> **WHAT YOU WILL DO**: Up to and including the line with "C) → ∃ ρ₃ : ℝ, 0", please set down the entries below exactly, starting from the first line.

*** Opening of PROVIDED RECORDS ***

/-- **`CorrectorClosure` ⇐ HOLE-MODE GAUSSIAN DOMINATION (the K1-free transfer target C⁺ of the card: for every
bounded admissible `v` and window `M₀`, `b₋(n) ≤ Bρ/p⁴` for the true torus ground states on `p² ≤ M₀²ρa`,
`N`-uniform at small `ρ`) ∧ near-convexity ∧ S6 ∧ S7.** C⁺ implies S3 by discarding S3's first-order hypothesis,
so this is `correctorClosure_of_remainderDomination` at once; it is the form in which the heart should be filed as
a shared item (the one-body infrared bound of this crux, two powers weaker than sibling `GaussianDomination`).
[folklore] -/
theorem correctorClosure_of_holeModeDomination
    (hHMD : ∀ (v : ℝ → ℝ≥0∞), IsRepulsiveFiniteRange v → (∃ C : ℝ≥0, ∀ r, v r ≤ C) → ∀ (M₀ : ℝ), 0 <
      M₀ → ∃ B : ℝ, 0 < B ∧ ∃ ρ₃ : ℝ, 0 < ρ₃ ∧ ∀ ρ : ℝ, 0 < ρ → ρ < ρ₃ → ∀ᶠ N : ℕ in atTop, ∀ (L :
      ℝ), L = sideLength ρ (N + 1) → (∃ C : ℝ≥0, ∀ x, periodizedPotential v L x ≤ C) → ∀ (Θ₀ :
      Config N → ℝ), IsPeriodicGroundStateFK v L Θ₀ → Continuous Θ₀ → (∀ X, 0 < Θ₀ X) → ∀ (Φ₀ :
      Config (N + 1) → ℝ), IsPeriodicGroundStateFK v L Φ₀ → Continuous Φ₀ → (∀ X, 0 < Φ₀ X) → ∀ (n :
      Fin 3 → ℤ), n ≠ 0 → ‖latticeVec (2 * Real.pi / L) n‖ ^ 2 ≤ M₀ ^ 2 * ρ * (scatteringLength
      v).toReal → hMinusOneSqW L Θ₀ (fun Y => (modeAn L (planeWaveMode L n) (fun X => (Φ₀ X : ℂ))
      Y).re / Θ₀ Y) + hMinusOneSqW L Θ₀ (fun Y => (modeAn L (planeWaveMode L n) (fun X => (Φ₀ X :
      ℂ)) Y).im / Θ₀ Y) ≤ ENNReal.ofReal (B * ρ / (‖latticeVec (2 * Real.pi / L) n‖ ^ 2) ^ 2))
    (hconvAll : ∀ v : ℝ → ℝ≥0∞, IsRepulsiveFiniteRange v → ∃ ρ₅ : ℝ, 0 < ρ₅ ∧ ∀ ρ : ℝ, 0 < ρ → ρ <
      ρ₅ → ∀ᶠ N : ℕ in atTop, 2 * periodicGroundStateEnergy v (N + 1) (sideLength ρ (N + 1)) ≤
      periodicGroundStateEnergy v (N + 2) (sideLength ρ (N + 1)) + periodicGroundStateEnergy v N
      (sideLength ρ (N + 1)) + ENNReal.ofReal (Real.sqrt (ρ * (scatteringLength v).toReal) /
      sideLength ρ (N + 1)))
    (hFid : StaticResponseBound → ∀ v : ℝ → ℝ≥0∞, IsRepulsiveFiniteRange v → (∃ C : ℝ≥0, ∀ r, v r ≤
      C) → ∃ ρ₃ : ℝ, 0 < ρ₃ ∧ ∀ ρ : ℝ, 0 < ρ → ρ < ρ₃ → ∃ c₂ : ℝ, 0 < c₂ ∧ ∀ᶠ N : ℕ in atTop, ∀ (L :
      ℝ), L = sideLength ρ (N + 1) → (∃ C : ℝ≥0, ∀ x, periodizedPotential v L x ≤ C) → ∀ (Θ₀ :
      Config N → ℝ), IsPeriodicGroundStateFK v L Θ₀ → Continuous Θ₀ → (∀ X, 0 < Θ₀ X) → ∀ (Φ₀ :
      Config (N + 1) → ℝ), IsPeriodicGroundStateFK v L Φ₀ → Continuous Φ₀ → (∀ X, 0 < Φ₀ X) → ∀ (G :
      Config N → ℝ), (G = fun X => ∫ x in cell L, Φ₀ (vecCons x X)) → ENNReal.ofReal c₂ * ∫⁻ X in
      cellN N L, ENNReal.ofReal (G X) ^ 2 ≤ ENNReal.ofReal ((∫ X in cellN N L, Θ₀ X * G X) ^ 2))
    (hUnb : StaticResponseBound → ∀ v : ℝ → ℝ≥0∞, IsRepulsiveFiniteRange v → (¬ ∃ C : ℝ≥0, ∀ r, v r
      ≤ C) → ∃ ρ₀ : ℝ, 0 < ρ₀ ∧ ∀ ρ : ℝ, 0 < ρ → ρ < ρ₀ → ∃ c : ℝ, 0 < c ∧ ∀ᶠ N : ℕ in Filter.atTop,
      ∃ δ : ENNReal, 0 < δ ∧ ∃ Θ : PeriodicTrialState N (sideLength ρ (N + 1)), periodicEnergy v Θ ≤
      periodicGroundStateEnergy v N (sideLength ρ (N + 1)) + δ ∧ ∀ Ψ : PeriodicTrialState (N + 1)
      (sideLength ρ (N + 1)), periodicEnergy v Ψ ≤ periodicGroundStateEnergy v (N + 1) (sideLength ρ
      (N + 1)) + δ → ENNReal.ofReal c ≤ ENNReal.ofReal ((sideLength ρ (N + 1) ^ 3)⁻¹) * (‖∫ X in
      cellN N (sideLength ρ (N + 1)), conj (Θ.ψ X) * ∫ x in cell (sideLength ρ (N + 1)), Ψ.ψ
      (vecCons x X)‖₊ : ℝ≥0∞) ^ 2) :
    CorrectorClosure :=
  correctorClosure_of_remainderDomination
    (fun v hv hbdd _B₁ _hB₁ M₀ hM₀ => by
      obtain ⟨B, hB, ρ₃, hρ₃, h⟩ := hHMD v hv hbdd M₀ hM₀
      refine ⟨B, hB, ρ₃, hρ₃, fun ρ hρ hρ₃' => ?_⟩
      filter_upwards [h ρ hρ hρ₃'] with N hN L hL hb Θ₀ hΘ hΘc hΘp Φ₀ hΦ hΦc hΦp n hn hwin _hFO
      exact hN L hL hb Θ₀ hΘ hΘc hΘp Φ₀ hΦ hΦc hΦp n hn hwin)
    hconvAll hFid hUnb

*** Close of PROVIDED RECORDS ***

> **RESPONSE BELOW**:
/-- **`CorrectorClosure` ⇐ HOLE-MODE GAUSSIAN DOMINATION (the K1-free transfer target C⁺ of the card: for every
bounded admissible `v` and window `M₀`, `b₋(n) ≤ Bρ/p⁴` for the true torus ground states on `p² ≤ M₀²ρa`,
`N`-uniform at small `ρ`) ∧ near-convexity ∧ S6 ∧ S7.** C⁺ implies S3 by discarding S3's first-order hypothesis,
so this is `correctorClosure_of_remainderDomination` at once; it is the form in which the heart should be filed as
a shared item (the one-body infrared bound of this crux, two powers weaker than sibling `GaussianDomination`).
[folklore] -/
theorem correctorClosure_of_holeModeDomination
    (hHMD : ∀ (v : ℝ → ℝ≥0∞), IsRepulsiveFiniteRange v → (∃ C : ℝ≥0, ∀ r, v r ≤ C) → ∀ (M₀ : ℝ), 0 <
      M₀ → ∃ B : ℝ, 0 < B ∧ ∃ ρ₃ : ℝ, 0 < ρ₃ ∧ ∀ ρ : ℝ, 0 < ρ → ρ < ρ₃ → ∀ᶠ N : ℕ in atTop, ∀ (L :
      ℝ), L = sideLength ρ (N + 1) → (∃ C : ℝ≥0, ∀ x, periodizedPotential v L x ≤ C) → ∀ (Θ₀ :
      Config N → ℝ), IsPeriodicGroundStateFK v L Θ₀ → Continuous Θ₀ → (∀ X, 0 < Θ₀ X) → ∀ (Φ₀ :
      Config (N + 1) → ℝ), IsPeriodicGroundStateFK v L Φ₀ → Continuous Φ₀ → (∀ X, 0 < Φ₀ X) → ∀ (n :
      Fin 3 → ℤ), n ≠ 0 → ‖latticeVec (2 * Real.pi / L) n‖ ^ 2 ≤ M₀ ^ 2 * ρ * (scatteringLength
      v).toReal → hMinusOneSqW L Θ₀ (fun Y => (modeAn L (planeWaveMode L n) (fun X => (Φ₀ X : ℂ))
      Y).re / Θ₀ Y) + hMinusOneSqW L Θ₀ (fun Y => (modeAn L (planeWaveMode L n) (fun X => (Φ₀ X :
      ℂ)) Y).im / Θ₀ Y) ≤ ENNReal.ofReal (B * ρ / (‖latticeVec (2 * Real.pi / L) n‖ ^ 2) ^ 2))
    (hconvAll : ∀ v : ℝ → ℝ≥0∞, IsRepulsiveFiniteRange v → ∃ ρ₅ : ℝ, 0 < ρ₅ ∧ ∀ ρ : ℝ, 0 < ρ → ρ <
      ρ₅ → ∀ᶠ N : ℕ in atTop, 2 * periodicGroundStateEnergy v (N + 1) (sideLength ρ (N + 1)) ≤
      periodicGroundStateEnergy v (N + 2) (sideLength ρ (N + 1)) + periodicGroundStateEnergy v N
      (sideLength ρ (N + 1)) + ENNReal.ofReal (Real.sqrt (ρ * (scatteringLength v).toReal) /
      sideLength ρ (N + 1)))
    (hFid : StaticResponseBound → ∀ v : ℝ → ℝ≥0∞, IsRepulsiveFiniteRange v → (∃ C : ℝ≥0, ∀ r, v r ≤
      C) → ∃ ρ₃ : ℝ, 0 < ρ₃ ∧ ∀ ρ : ℝ, 0 < ρ → ρ < ρ₃ → ∃ c₂ : ℝ, 0 < c₂ ∧ ∀ᶠ N : ℕ in atTop, ∀ (L :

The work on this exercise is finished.